CHPH-FM
- Wemindji, Quebec; Canada;
- Frequency: 99.7 MHz

Programming
- Format: community radio

Ownership
- Owner: Wemindji Telecommunications Association

Technical information
- Class: B
- ERP: horizontal polarization only: 7.45 kWs average 24.65 kWs peak
- HAAT: 110.5 metres (363 ft)

= CHPH-FM =

First Nations community radio station in Wemindji, Quebec

CHPH-FM is a First Nations community radio station that operates at 99.7 FM in Wemindji, Quebec, Canada. The station also broadcasts a low-power relay as CHPH-FM-1 at 92.5 FM.

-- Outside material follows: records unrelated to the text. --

import Summits.BirchSwinnertonDyer.BirchSwinnertonDyer.Theorems.SignedBaseChangeAnticyclotomicEisensteinDivisibilityTwistDeformationDeterminant
import Summits.BirchSwinnertonDyer.BirchSwinnertonDyer.Theorems.SignedBaseChangeAnticyclotomicEisensteinDivisibilityCofreeTateDual
import Literature.NumberTheory.EllipticCurves.AnticyclotomicBigGaloisRep
import HarnessLib

/-!
# Crux 4 `BSDpOnCellC` (stmt-BirchSwinnertonDyer-19034), line «telescope» v13, leaf N2 (W4⁰ fact-free endpoint, local rows
# hLOC1 / hLOC1𝔮 / h0𝔮 of ideator bsd-idea-12 g40's `…TelescopeK2PurityFactFree`): the DETERMINANT form of Greenberg 2010
# Lemma 5.2.2 for the ONE-VARIABLE co-induced module `𝐃 = A ⊗ Λ_𝒪^*` over a GENERAL coefficient domain `𝒪 ⊇ ℤ_p` and ANY `ρ₀`
# — pure algebra: LOC-core (a twisted-equivariant functional on `𝐃` vanishes) and H⁰-core (a non-zero scalar of `𝒪⟦T⟧` kills the
# fixed vectors) (helper, `--supports stmt-BirchSwinnertonDyer-19034`; closes nothing)

Cell `bsd-eis`, width seat `bsd-line-x2-p2` (prover g22, 2026-08-30; D-0154 KEY row 5). THEOREMS ONLY (no definition, no named fact, no
instance, no notation, no `sorry`). HONEST FRAMING: generic module algebra; nothing about any curve, newform or branch lattice is
asserted; no stub, no crux, no summit statement is proved; BSD is proved for no curve.

WHY. The fact-free W4⁰ endpoint (ideator g40 #2, `TelescopeK2PurityFactFree.forall_isPseudoNull_XBig_exists_pow_smul_eq_zero_factFree`)
for `X₂ = XBig κ ρ₂ 𝔭̄ ∅` leaves exactly the LOCAL Galois rows for `𝐃 = BigRepModule ℤ_p⟦X⟧ p A₂`: LOC⁽¹⁾ at `𝔭`, `𝔭̄` and
`corank H⁰(K_𝔭̄, 𝐃) = 0` (and cotorsion of `H¹(K_w, 𝐃)` at `w ∣ N`). Greenberg's Lemma 5.2.2 ([Greenberg2010] PDF p. 28: "Suppose
that `v ∈ Σ` and that the decomposition subgroup of `Γ` for `v` is nontrivial. Then `H⁰(K_v, T*) = 0`") gives both from ONE `σ ∈ Γ_{K_v}`
with `κ(σ) ≠ 1`, by a determinant: `T*` is FREE over the domain `Λ = 𝒪⟦T⟧` and `σ` acts as `κ(σ)⁻¹ ⊗ ρ₀*(σ)`, and a non-constant
group-like element is no eigenvalue of a constant matrix. The two-variable twin (`𝐃 = Ind_{K̃_∞/K}(A)`, `Λ₂`) is cell bsd-ssimc's
`SignedBaseChangeAcDivDeterminant` (bsd-line-sbc-p1-w2 g4); the one-variable `𝒪 = ℤ_p`, corank-2 twin is x1's
`AcTwistDeformation.bigRep_LOC1_of_quadratic`. THIS FILE is the ONE-variable, GENERAL-`𝒪`, ANY-corank, ANY-`ρ₀` form that the telescope's
`𝒪 = ℤ_p⟦X⟧` needs, over the tree's one-variable Mahler dual datum (`BigRepModule.isDualPairing_seriesToDual`,
`SignedBaseChangeAcDivDualFunctorial.seriesToDual_map_mulVec_of_comp / _of_map`):

* §1 `aeval_binomSeries_ne_zero` — a non-zero `P ∈ 𝒪[X]` does not vanish at the group-like `u = (1+T)^c`, `c ≠ 0` (`𝒪` a domain,
  `ℤ_p ↪ 𝒪`): `P = (X − 1)^k Q`, `Q(1) ≠ 0`, `u ≠ 1` (`BigRepModule.binomSeries_ne_one`), augmentation `T ↦ 0`.
* §2 **`eq_zero_of_apply_mapRange_binomSeries_smul`** (LOC-core): for `A` `p`-primary with a `C`-valued dual datum free of rank `n` over
  `𝒪`, an invertible `𝒪`-linear `M`, `c ≠ 0` and ANY additive `s : C → C`, every additive `f : 𝐃 → C` with
  `f(M_*((1+T)^c • Φ)) = s(f Φ)` is ZERO (`f = ⟨y, ·⟩`, `(u·Q_M − Q_s) y = 0`, `det = P(u) ≠ 0`, adjugate).
* §3 **`exists_ne_zero_smul_eq_zero_of_mapRange_binomSeries_smul_eq`** (H⁰-core): with a free Pontryagin dual, `λ = det(u·Q_M − 1) ≠ 0`
  kills every `Φ` with `M_*((1+T)^c • Φ) = Φ` (characters separate points).
* §4 **`bigRep_apply_eq_mapRange_binomSeries_smul`** — the link to the tree's big representation: `bigRep κ ρ g Φ =
  (ρ g)_* ((1+T)^{−κ(g)} • Φ)` (`bigRep_apply_apply` + `BigRepModule.translate_eq_binomSeries_smul`).
* §5 `exists_isDualPairing_characterModule_of_injective` over a GENERAL ring `𝒪` acting on `A` (the `C`-valued dual datum
  `Hom(A, ℚ/ℤ) ≅ Hom(A, C)` of a `p`-primary `A` through injective Prüfer embeddings; verbatim the `ℤ_p`-proof of bsd-line-sbc-p1-w3's
  `SignedBaseChangeAcDivCofree.exists_isDualPairing_characterModule_of_injective`, which only used the ring in the balance clause).

The Galois wrappers (LOC⁽¹⁾ and `corank H⁰(K_v, 𝐃) = 0` for `descendUnramified S (AnticyclotomicBigGaloisRep κ ρ) hS` from one `σ` with
`κ(σ) ≠ 1`, and the anticyclotomic instantiation at `𝔭`, `𝔭̄`) are this seat's next file.

References: R. Greenberg, *Surjectivity of the global-to-local map defining a Selmer group*, Kyoto J. Math. 50 (2010), §5 (PDF p. 26 L3–17),
Lemma 5.2.2 (PDF p. 28 L20–21) [Greenberg2010]; R. Greenberg, Doc. Math. Extra Vol. Coates (2006), p. 342 L35–41, §4 A Props. 4.1–4.2
pp. 367–368 [Greenberg2006]; J. Coates–R. Sujatha, *Cyclotomic Fields and Zeta Values* (2006) §3.3 Lemma 3.3.4 [CoatesSujatha2006Cyclotomic].
-/

set_option linter.dupNamespace false
set_option autoImplicit false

The station is owned by Wemindji Telecommunications Association. From a 200-foot tower on a 250-foot hill overlooking Wemindji, CHPH FM Radio reaches 110–125 km beyond the community, providing programming to about 100 km of the unserved James Bay highway. CHPH-FM effective radiated power is 24,650 watts (peak). FM programming services include local community productions and regional network news and features from the James Bay Cree Communications Society.

In addition, Wemindji territory has regional 2-way radio for public safety, transportation and community businesses and IP phone capability.

The president of the Association is Joseph Blackned.